Only those lines in the data below from the line containing "rw [h3, h4]" through the line containing "have hK0 : 0 < K := by linarith", both included, should be restated word for word.

## Extracted material
╭──

omit x in
/-- The `v`-range `|v| ≤ 𝓛²⁰` against `t ≥ 5𝓛⁵¹⁹`: `|v| ≤ t/2`, `(2|v|+14)|v|/t ≤ 1` and
`2(2|v|+14)/t ≤ 7𝓛⁻¹¹⁴`. [cite: Zhang2022LandauSiegel, §5 Lemma 5.1] -/
private theorem aux_v6 {L t v : ℝ} (hL : 3 ≤ L) (ht : 5 * L ^ 519 ≤ t) (hv : |v| ≤ L ^ 20) :
    |v| ≤ t / 2 ∧ (2 * |v| + 14) * |v| / t ≤ 1 ∧ 2 * ((2 * |v| + 14) / t) ≤ 7 * (L ^ 114)⁻¹ := by
  have hL1 : 1 ≤ L := by linarith
  have hL0 : 0 < L := by linarith
  have h20 : (1 : ℝ) ≤ L ^ 20 := one_le_pow₀ hL1
  have h20' : L ^ 20 ≤ L ^ 519 := pow_le_pow_right₀ hL1 (by norm_num)
  have ht0 : 0 < t := by nlinarith
  have hv0 : 0 ≤ |v| := abs_nonneg v
  have hX0 : 0 < L ^ 114 := by positivity
  have hsq : L ^ 2 ≤ L ^ 479 := pow_le_pow_right₀ hL1 (by norm_num)
  have h479 : (4 : ℝ) ≤ L ^ 479 := by nlinarith
  have h385 : (1 : ℝ) ≤ L ^ 385 := one_le_pow₀ hL1
  refine ⟨by nlinarith, ?_, ?_⟩
  · rw [div_le_one ht0]
    have h1 : (2 * |v| + 14) * |v| ≤ 16 * L ^ 20 * L ^ 20 := by nlinarith
    have h2 : 16 * L ^ 20 * L ^ 20 ≤ 5 * L ^ 519 := by
      have h3 : L ^ 519 = L ^ 20 * L ^ 20 * L ^ 479 := by rw [← pow_add, ← pow_add]
      rw [h3]; nlinarith [mul_pos (pow_pos hL0 20) (pow_pos hL0 20)]
    linarith
  · have h1 : 2 * ((2 * |v| + 14) / t) ≤ 32 * L ^ 20 / (5 * L ^ 519) := by
      rw [← mul_div_assoc]
      exact div_le_div₀ (by positivity) (by nlinarith) (by positivity) ht
    have h2 : 32 * L ^ 20 / (5 * L ^ 519) ≤ 7 * (L ^ 114)⁻¹ := by
      rw [← div_eq_mul_inv, div_le_div_iff₀ (by positivity) hX0]
      have h3 : L ^ 519 = L ^ 20 * L ^ 114 * L ^ 385 := by rw [← pow_add, ← pow_add]
      rw [h3]; nlinarith [mul_pos (pow_pos hL0 20) (pow_pos hL0 114)]
    exact h1.trans h2

omit x in
/-- `|log y| ≤ 2|y − 1|` for `y ≥ 1/2`. [folklore] -/
private theorem abs_log_le_two_mul' {y : ℝ} (hy : 1 / 2 ≤ y) : |Real.log y| ≤ 2 * |y - 1| := by
  have hy0 : 0 < y := by linarith
  have h1 : Real.log y ≤ y - 1 := Real.log_le_sub_one_of_pos hy0
  have h2 : 1 - y⁻¹ ≤ Real.log y := Real.one_sub_inv_le_log_of_pos hy0
  rw [abs_le]
  constructor
  · have h3 : 1 - y⁻¹ = (y - 1) / y := by field_simp
    rw [h3] at h2
    have h4 : -(2 * |y - 1|) ≤ (y - 1) / y := by
      rw [le_div_iff₀ hy0]
      have h5 : -|y - 1| ≤ y - 1 := neg_abs_le _
      nlinarith [abs_nonneg (y - 1)]
    linarith
  · linarith [le_abs_self (y - 1), abs_nonneg (y - 1)]

omit x in
/-- "`pt/2π = Pt₀(1 + O(𝓛⁻⁶⁸))`": `|log(t/2πt₀)| ≤ 𝓛⁻¹¹⁴` on `|t − 2πt₀| < 𝓛₁ + 2`.
[cite: Zhang2022LandauSiegel, §5 Lemma 5.1 (proof, last sentence)] -/
private theorem aux_logt6 {L t : ℝ} (hL : 3 ≤ L) (ht : |t - 2 * π * L ^ 519| < L ^ 405 + 2) :
    |Real.log (t / (2 * π * L ^ 519))| ≤ (L ^ 114)⁻¹ := by
  have hL1 : 1 ≤ L := by linarith
  have hL0 : 0 < L := by linarith
  have hX0 : 0 < L ^ 114 := by positivity
  have hT0 : 0 < 2 * π * L ^ 519 := by positivity
  have h405 : (3 : ℝ) ≤ L ^ 405 := hL.trans (le_self_pow₀ hL1 (by norm_num))
  have hu : |t / (2 * π * L ^ 519) - 1| ≤ (L ^ 114)⁻¹ / 3 := by
    rw [show t / (2 * π * L ^ 519) - 1 = (t - 2 * π * L ^ 519) / (2 * π * L ^ 519) by
      field_simp, abs_div, abs_of_pos hT0, div_le_iff₀ hT0]
    have h1 : |t - 2 * π * L ^ 519| ≤ 2 * L ^ 405 := by linarith [ht.le]
    have h2 : 2 * L ^ 405 ≤ (L ^ 114)⁻¹ / 3 * (2 * π * L ^ 519) := by
      have h3 : L ^ 519 = L ^ 405 * L ^ 114 := by rw [← pow_add]
      have h4 : (L ^ 114)⁻¹ / 3 * (2 * π * (L ^ 405 * L ^ 114)) = 2 * π / 3 * L ^ 405 := by
        field_simp
      rw [h3, h4]
      nlinarith [pow_pos hL0 405, Real.pi_gt_three]
    exact h1.trans h2
  have hy : 1 / 2 ≤ t / (2 * π * L ^ 519) := by
    have h1 : (L ^ 114)⁻¹ ≤ 1 := inv_le_one_of_one_le₀ (one_le_pow₀ hL1)
    have h2 := (abs_le.mp hu).1
    linarith
  calc |Real.log (t / (2 * π * L ^ 519))| ≤ 2 * |t / (2 * π * L ^ 519) - 1| :=
        abs_log_le_two_mul' hy
    _ ≤ 2 * ((L ^ 114)⁻¹ / 3) := by gcongr
    _ ≤ (L ^ 114)⁻¹ := by nlinarith [inv_pos.mpr hX0]

omit x in
/-- `0 ≤ log(kt/2π) ≤ 2𝓛⁹` for `1 ≤ k`, `log k ≤ 𝓛⁹ + 𝓛 + 1`, `5𝓛⁵¹⁹ ≤ t ≤ 8𝓛⁵¹⁹`.
[cite: Zhang2022LandauSiegel, §5 Lemma 5.1 (proof)] -/
private theorem aux_logk6 {L t K : ℝ} (hL : 3 ≤ L) (ht5 : 5 * L ^ 519 ≤ t) (ht8 : t ≤ 8 * L ^ 519)
    (hK1 : 1 ≤ K) (hK : Real.log K ≤ L ^ 9 + L + 1) :
    |Real.log (K * t / (2 * π))| ≤ 2 * L ^ 9 := by
  have hL1 : 1 ≤ L := by linarith
  have hL0 : 0 < L := by linarith
  have hK0 : 0 < K := by linarith
  have h519' : (3 : ℝ) ≤ L ^ 519 := hL.trans (le_self_pow₀ hL1 (by norm_num))
  have ht0 : 0 < t := by linarith
  have hy1 : 1 ≤ K * t / (2 * π) := by
    rw [le_div_iff₀ (by positivity), one_mul]
    have hKt : t ≤ K * t := le_mul_of_one_le_left ht0.le hK1
    linarith [Real.pi_lt_four]
  rw [abs_of_nonneg (Real.log_nonneg hy1), mul_div_assoc,
    Real.log_mul hK0.ne' (by positivity)]
  have hlogt : Real.log (t / (2 * π)) ≤ 3 + 519 * L := by
    have h1 : t / (2 * π) ≤ 8 * L ^ 519 := by
      rw [div_le_iff₀ (by positivity)]; nlinarith [Real.pi_gt_three, pow_pos hL0 519]
    have h2 : 0 < t / (2 * π) := by positivity
    calc Real.log (t / (2 * π)) ≤ Real.log (8 * L ^ 519) := Real.log_le_log h2 h1
      _ = Real.log 8 + 519 * Real.log L := by
          rw [Real.log_mul (by norm_num) (by positivity), Real.log_pow]; push_cast; ring
      _ ≤ 3 + 519 * L := by
          have h8 : Real.log 8 ≤ 3 := by
            rw [show (8 : ℝ) = 2 ^ 3 by norm_num, Real.log_pow]; push_cast
            linarith [Real.log_two_lt_d9]
          have hLL : Real.log L ≤ L := (Real.log_le_sub_one_of_pos hL0).trans (by linarith)
          linarith
  have h9 : 520 * L + 4 ≤ L ^ 9 := by
    have h1 : L ^ 9 = L * L ^ 8 := by ring
    have h8 : (3 : ℝ) ^ 8 ≤ L ^ 8 := pow_le_pow_left₀ (by norm_num) hL 8
    nlinarith
  linarith

/-- The window `p ∼ P` in logarithms: `log p ≤ 𝓛⁹ + 𝓛 + 1` and `0 ≤ log(p/P) ≤ 𝓛⁻⁶⁸` (`𝓛 ≥ 3`).
[cite: Zhang2022LandauSiegel, §2 p.4] -/
theorem log_window (hL : 3 ≤ ell D) :
    bigP D < x.p ∧ Real.log (x.p : ℝ) ≤ ell D ^ 9 + ell D + 1 ∧
      |Real.log ((x.p : ℝ) / bigP D)| ≤ (ell D ^ 68)⁻¹ := by
  have hL1 : 1 ≤ ell D := by linarith
  have hm := x.mem
  rw [primeWindow, Finset.mem_filter, Finset.mem_Ioo] at hm
  have hP0 : 0 < bigP D := Real.exp_pos _
  have hPp : bigP D < x.p := (Nat.floor_lt hP0.le).mp hm.1.1
  have hpP : (x.p : ℝ) < bigP D * (1 + (ell D ^ 68)⁻¹) := Nat.lt_ceil.mp hm.1.2
  have hlogP : Real.log (bigP D) = ell D ^ 9 := by rw [bigP, Real.log_exp]
  have hp0 : (0 : ℝ) < x.p := hP0.trans hPp
  have h68 : (ell D ^ 68)⁻¹ ≤ 1 := inv_le_one_of_one_le₀ (one_le_pow₀ hL1)
  refine ⟨hPp, ?_, ?_⟩
  · have h4 : (x.p : ℝ) ≤ bigP D * 2 :=
      hpP.le.trans (mul_le_mul_of_nonneg_left (by linarith) hP0.le)
    calc Real.log (x.p : ℝ) ≤ Real.log (bigP D * 2) := Real.log_le_log hp0 h4
      _ = ell D ^ 9 + Real.log 2 := by rw [Real.log_mul hP0.ne' two_ne_zero, hlogP]
      _ ≤ ell D ^ 9 + ell D + 1 := by linarith [Real.log_two_lt_d9]
  · have h1 : 1 ≤ (x.p : ℝ) / bigP D := by rw [le_div_iff₀ hP0, one_mul]; exact hPp.le
    have h2 : (x.p : ℝ) / bigP D ≤ 1 + (ell D ^ 68)⁻¹ := by rw [div_le_iff₀ hP0]; linarith
    rw [abs_of_nonneg (Real.log_nonneg h1)]
    calc Real.log ((x.p : ℝ) / bigP D) ≤ (x.p : ℝ) / bigP D - 1 :=
          Real.log_le_sub_one_of_pos (by positivity)
      _ ≤ (ell D ^ 68)⁻¹ := by linarith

╰──

## Written answer
      rw [h3, h4]
      nlinarith [pow_pos hL0 405, Real.pi_gt_three]
    exact h1.trans h2
  have hy : 1 / 2 ≤ t / (2 * π * L ^ 519) := by
    have h1 : (L ^ 114)⁻¹ ≤ 1 := inv_le_one_of_one_le₀ (one_le_pow₀ hL1)
    have h2 := (abs_le.mp hu).1
    linarith
  calc |Real.log (t / (2 * π * L ^ 519))| ≤ 2 * |t / (2 * π * L ^ 519) - 1| :=
        abs_log_le_two_mul' hy
    _ ≤ 2 * ((L ^ 114)⁻¹ / 3) := by gcongr
    _ ≤ (L ^ 114)⁻¹ := by nlinarith [inv_pos.mpr hX0]

omit x in
/-- `0 ≤ log(kt/2π) ≤ 2𝓛⁹` for `1 ≤ k`, `log k ≤ 𝓛⁹ + 𝓛 + 1`, `5𝓛⁵¹⁹ ≤ t ≤ 8𝓛⁵¹⁹`.
[cite: Zhang2022LandauSiegel, §5 Lemma 5.1 (proof)] -/
private theorem aux_logk6 {L t K : ℝ} (hL : 3 ≤ L) (ht5 : 5 * L ^ 519 ≤ t) (ht8 : t ≤ 8 * L ^ 519)
    (hK1 : 1 ≤ K) (hK : Real.log K ≤ L ^ 9 + L + 1) :
    |Real.log (K * t / (2 * π))| ≤ 2 * L ^ 9 := by
  have hL1 : 1 ≤ L := by linarith
  have hL0 : 0 < L := by linarith
  have hK0 : 0 < K := by linarith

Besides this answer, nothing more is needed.